Despite the fact that our research indicated the advantages of immunotherapy and the prognosis for AML, it still had significant drawbacks. First, the eight-gene risk model was created and verified using a publicly available dataset; hence, external validation in multicenter cohorts is required. Second, prospective clinical studies are required to confirm the relevance of our study findings to AML patients undergoing immunotherapy. Third, in vivo and in vitro studies of the mechanisms through which SRGs remodel the TME in AML are necessary. In addition, further research is required to demonstrate how the aging TME contributes to AML development. The early assessment of the processes behind the connection between SRGs and a worse response to ICIs needs to be clarified by utilizing fundamental investigations.
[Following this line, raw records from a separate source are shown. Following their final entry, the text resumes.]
import Literature.AlgebraicGeometry.HodgeTheory.VHSDataNonGenericHodgeClassesFinite
import Literature.AlgebraicGeometry.HodgeTheory.VHSDataComapCharts
import Literature.AlgebraicGeometry.HodgeTheory.VHSDataHodgeLocusOverCompactCurve
import Literature.AlgebraicGeometry.HodgeTheory.VHSDataProdCharts
import HarnessLib

/-!
# The non-generic Hodge locus seen from a covering, under isometric isomorphisms, for the tensor constructions and over a complete curve

Topic `Literature/AlgebraicGeometry/HodgeTheory` (namespace `Literature.AlgebraicGeometry.Motives.VHSData[.IsLocallyFlatCharted]`), lane `lit-hodgefound`
(seat `p08`, row g60-#9).  THEOREMS ONLY — no definition, no named fact, no instance (D-0026 net debt `0`).  Sequel of
`VHSDataNonGenericHodgeClassesFinite` (`nonGenericHodgeLocus D p K`: the points carrying an integral class of type `(p,p)` with `Q(u,u) ≤ K` admitting NO
determination of type `(p,p)` at some point; it is FINITE for a locally flat-charted variation over a curve), combined with `Motives/FamiliesVHSComap[Covering]`
(pull-backs, path lifting), `Motives/FamiliesVHSIso` (isometric isomorphisms), `VHSDataComapCharts` (interior charts on the sheets of a covering),
`VHSDataLocallyFlatCharted` ∕ `VHSDataProdCharts` (closure of flat charts under `T^{a,b}`, `Hom`, `∨`, `⊕`) and `VHSDataHodgeLocusOverCompactCurve`.

PRINTED SOURCE, VERBATIM (E. Cattani, P. Deligne, A. Kaplan, *On the locus of Hodge classes*, J. AMS 8 (1995); held text `paper:arxiv-alg-geom_9402009`
p0001–p0002).  P. 484: «**Theorem 1.1.** `S^{(K)}` is an algebraic variety, finite over `S`.» (for an ARBITRARY polarized variation — the tensor
constructions included); «**Corollary 1.3.** … The set of points in `S` where some determination of `u` is of type `(0,0)`, is an algebraic subvariety
of `S`. *Proof*: Such set is a union of images of connected components of `S^{(K)}`»; p. 485: «To prove 1.1 one is free to replace `S` of 1.1 by a
finite etale covering `S′ → S`.»  P. Deligne, *Équations différentielles à points singuliers réguliers*, LNM 163 (1970), I.1 (`(f^*𝒱)_{s′} = 𝒱_{f(s′)}`,
transports along `γ′` and `f ∘ γ′` agree).

* §1 **`nonGenericHodgeLocus_subset_image_comap`** — for `f : S′ → S` continuous SURJECTIVE, `E(D) ⊆ f(E(f^*D))`: a class non-generic for `D` at
  `f(s′)` is non-generic for `f^*D` at `s′` (a determination upstairs pushes forward to one downstairs, `determinationLocus_comap_subset`); hence
  **`finite_nonGenericHodgeLocus_of_comap`**: finiteness DESCENDS along any continuous surjection.  Conversely, for `f` a COVERING MAP and `f^*D`
  locally flat-charted upstairs, `f(E(f^*D)) ⊆ E(D)` (`image_nonGenericHodgeLocus_comap_subset`: a non-generic class upstairs has a FINITE
  determination locus by Cor. 1.3 upstairs, whose image — the determination locus downstairs, by path lifting — is finite, and `S` is infinite), so
  **`image_nonGenericHodgeLocus_comap_eq`**.
* §2 «replace `S` by a finite etale covering»: **`finite_nonGenericHodgeLocus_of_comap_of_isLocallyFlatCharted`** (flat charts of `f^*D` upstairs),
  `…_of_compactification`, and **`finite_nonGenericHodgeLocus_of_sheets`** (flat interior charts of `D` DOWNSTAIRS and flat puncture charts of `f^*D`
  UPSTAIRS only, `IsLocallyFlatCharted.comap_of_sheets`).
* §3 **`Iso.nonGenericHodgeLocus_eq`** — invariance under ISOMETRIC isomorphisms of VHS data.
* §4 the TENSOR CONSTRUCTIONS from flat charts of `D` (resp. `D₁`, `D₂`) alone: `IsLocallyFlatCharted.finite_nonGenericHodgeLocus_tensorSpace ∕ _hom ∕
  _dual ∕ _prod`.
* §5 over a COMPLETE curve (`S` compact, no ends): `IsLocallyFlatCharted.finite_nonGenericHodgeLocus_of_compactSpace`.

HONEST SCOPE: `dim = 1` for §2, §4, §5; charts are hypotheses; the analytic structure of `S^{(K)}` is not formalized (see the sibling file).

## References

* [CattaniDeligneKaplan1995] E. Cattani, P. Deligne, A. Kaplan, *On the locus of Hodge classes*, J. Amer. Math. Soc. 8 (1995) 483–506: §1, Thm. 1.1,
  Cor. 1.3 (p. 484), «Proof of 1.5 ⟹ 1.1» (p. 485), 2.3 (p. 487), (2.4) (p. 488).
* [Deligne1970] P. Deligne, *Équations différentielles à points singuliers réguliers*, LNM 163 (1970), I.1.
* [Schmid1973] W. Schmid, *Variation of Hodge structure: the singularities of the period mapping*, Invent. Math. 22 (1973), §2 (cite only).
* [FritzscheGrauert2002] K. Fritzsche, H. Grauert, *From Holomorphic Functions to Complex Manifolds*, GTM 213 (2002), Ch. I §8, Ch. IV §1 (cite only).
-/

noncomputable section

open scoped TensorProduct ComplexOrder
open _root_.Topology _root_.Filter Set

universe u

namespace Literature.AlgebraicGeometry

open Motives Motives.HodgeStructure HodgeTheory Topology

namespace Motives.VHSData

variable {S : Type} [TopologicalSpace S] {S' : Type} [TopologicalSpace S'] {k : ℤ} (D : VHSData S k) (f : C(S', S))

/-! ## §1 The non-generic locus seen from a covering space -/

/-- **`E(D) ⊆ f(E(f^*D))` for `f` surjective**: a class `u ∈ V_ℤ,f(s′) = (f^*V_ℤ)_{s′}` of type `(p,p)` with `Q(u,u) ≤ K` whose determination locus
for `D` is not all of `S` has determination locus for `f^*D` not all of `S′` (determinations upstairs push forward: `f(Y′) ⊆ Y`, and `f(S′) = S`).
[cite: CattaniDeligneKaplan1995, §1, Cor. 1.3 (p. 484), «Proof of 1.5 ⟹ 1.1» (p. 485)] [cite: Deligne1970, I.1] -/
theorem nonGenericHodgeLocus_subset_image_comap (hf : Function.Surjective f) (p K : ℤ) :
    D.nonGenericHodgeLocus p K ⊆ f '' (D.comap f).nonGenericHodgeLocus p K := by
  rintro s ⟨u, hu, hK, hne⟩
  obtain ⟨s', rfl⟩ := hf s
  refine ⟨s', ⟨u, (D.isHodgeAt_comap_iff f s' p u).2 hu, by rwa [comap_form, comap_toRat], fun huniv => hne ?_⟩, rfl⟩
  refine eq_univ_of_univ_subset ?_
  rw [← hf.range_eq, ← image_univ, ← huniv]
  exact image_subset_iff.2 (D.determinationLocus_comap_subset f p s' u)

/-- **Finiteness of the non-generic locus DESCENDS along a continuous surjection.** [cite: CattaniDeligneKaplan1995, «Proof of 1.5 ⟹ 1.1» (p. 485)] -/
theorem finite_nonGenericHodgeLocus_of_comap (hf : Function.Surjective f) {p K : ℤ} (h : ((D.comap f).nonGenericHodgeLocus p K).Finite) :
    (D.nonGenericHodgeLocus p K).Finite :=
  (h.image f).subset (D.nonGenericHodgeLocus_subset_image_comap f hf p K)

/-- Over a base `S′` covered by charts into `ℂ`, the image of a local homeomorphism `f : S′ → S` — in particular `S` if `f` is onto — is infinite.
[cite: FritzscheGrauert2002, Ch. IV §1] -/
theorem infinite_univ_of_isLocalHomeomorph_of_charts {α' : Type*} (ψ' : α' → OpenPartialHomeomorph S' ℂ) (hcov' : ∀ x' : S', ∃ a, x' ∈ (ψ' a).source)
    {g : S' → S} (hg : IsLocalHomeomorph g) [Nonempty S'] : (univ : Set S).Infinite := by
  obtain ⟨x'⟩ := ‹Nonempty S'›
  obtain ⟨e, hxe, hge⟩ := hg x'
  obtain ⟨a, hxa⟩ := hcov' x'
  have hO : (e.source ∩ (ψ' a).source).Infinite :=
    infinite_of_isOpen_of_mem_source (ψ' a) (e.open_source.inter (ψ' a).open_source) ⟨hxe, hxa⟩ hxa
  exact (hO.image (e.injOn.mono inter_subset_left)).mono (subset_univ _)

variable {α' ι' : Type*} {ψ' : α' → OpenPartialHomeomorph S' ℂ} {σ' : ι' → ℂ → S'}

/-- **`f(E(f^*D)) ⊆ E(D)` for a COVERING MAP `f` and `f^*D` locally flat-charted upstairs** (`S′` preconnected, discs covering `S′`, open ends, compact
core, continuous ends): a class non-generic upstairs has a FINITE determination locus for `f^*D` (Cor. 1.3 upstairs: everything or finite); its image
under `f` is the determination locus for `D` (path lifting, `image_determinationLocus_comap`), finite, hence not all of the infinite `S`.
[cite: CattaniDeligneKaplan1995, Cor. 1.3 (p. 484), «Proof of 1.5 ⟹ 1.1» (p. 485)] [cite: Deligne1970, I.1] -/
theorem image_nonGenericHodgeLocus_comap_subset [PreconnectedSpace S'] (hf : IsCoveringMap f) (h' : (D.comap f).IsLocallyFlatCharted ψ' σ')
    {p : ℤ} (hpk : p + p = k) (K : ℤ) (hcov' : ∀ x' : S', ∃ a, x' ∈ (ψ' a).source) (A' : ι' → ℝ)
    (hopen' : ∀ (i : ι') (A'' : ℝ), A' i ≤ A'' → IsOpen (σ' i '' {z : ℂ | A'' < z.im}))
    (hcore' : ∀ A'' : ι' → ℝ, (∀ i, A' i ≤ A'' i) → ∃ K₀ : Set S', IsCompact K₀ ∧ K₀ ∪ ⋃ i, σ' i '' {z : ℂ | A'' i < z.im} = univ)
    (hcont' : ∀ i, ContinuousOn (σ' i) {z : ℂ | A' i < z.im}) :
    f '' (D.comap f).nonGenericHodgeLocus p K ⊆ D.nonGenericHodgeLocus p K := by
  rintro _ ⟨s', ⟨u, hu, hK, hne⟩, rfl⟩
  haveI : Nonempty S' := ⟨s'⟩
  have hSinf : (univ : Set S).Infinite := infinite_univ_of_isLocalHomeomorph_of_charts ψ' hcov' hf.isLocalHomeomorph
  have hfin : {t' : S' | ∃ γ' : Path.Homotopic.Quotient s' t', (D.comap f).IsHodgeAt t' p ((D.comap f).VZ.transport γ' u)}.Finite :=
    (h'.determinationLocus_eq_univ_or_finite hpk u hcov' A' hopen' hcore' hcont').resolve_left hne
  refine ⟨u, (D.isHodgeAt_comap_iff f s' p u).1 hu, by rwa [comap_form, comap_toRat] at hK, fun huniv => hSinf ?_⟩
  rw [← huniv, ← D.image_determinationLocus_comap hf p s' u]
  exact hfin.image f

/-- **THE NON-GENERIC LOCUS SEEN FROM A COVERING SPACE: `E(D) = f(E(f^*D))`** for a surjective covering map `f` with `f^*D` locally flat-charted upstairs.
[cite: CattaniDeligneKaplan1995, §1, Cor. 1.3 (p. 484), «Proof of 1.5 ⟹ 1.1» (p. 485)] [cite: Deligne1970, I.1] -/
theorem image_nonGenericHodgeLocus_comap_eq [PreconnectedSpace S'] (hf : IsCoveringMap f) (hsurj : Function.Surjective f)
    (h' : (D.comap f).IsLocallyFlatCharted ψ' σ') {p : ℤ} (hpk : p + p = k) (K : ℤ) (hcov' : ∀ x' : S', ∃ a, x' ∈ (ψ' a).source) (A' : ι' → ℝ)
    (hopen' : ∀ (i : ι') (A'' : ℝ), A' i ≤ A'' → IsOpen (σ' i '' {z : ℂ | A'' < z.im}))
    (hcore' : ∀ A'' : ι' → ℝ, (∀ i, A' i ≤ A'' i) → ∃ K₀ : Set S', IsCompact K₀ ∧ K₀ ∪ ⋃ i, σ' i '' {z : ℂ | A'' i < z.im} = univ)
    (hcont' : ∀ i, ContinuousOn (σ' i) {z : ℂ | A' i < z.im}) :
    f '' (D.comap f).nonGenericHodgeLocus p K = D.nonGenericHodgeLocus p K :=
  Subset.antisymm (D.image_nonGenericHodgeLocus_comap_subset f hf h' hpk K hcov' A' hopen' hcore' hcont')
    (D.nonGenericHodgeLocus_subset_image_comap f hsurj p K)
In conclusion, our work discovered and validated an SRGS with independent prognostic value for AML patients. Notably, the SRGS was strongly related to the immune cell infiltration levels and was implicated in the control of the immunological milieu in AML by SASP. At the end of this study, we characterized the complex interaction between the SRGS and immune checkpoint genes in AML. Meanwhile, we suggested the potential usage of the SRGS in combination with specific checkpoints as the predictive biomarkers of ICI response, which enabled a more accurate selection for AML patients who might benefit from ICI immunotherapy. Consequently, identifying SRGs influencing tumor immune responses and further investigating their regulatory mechanisms should aid in the risk classification and present intriguing targets which could enhance the immunotherapeutic response of AML.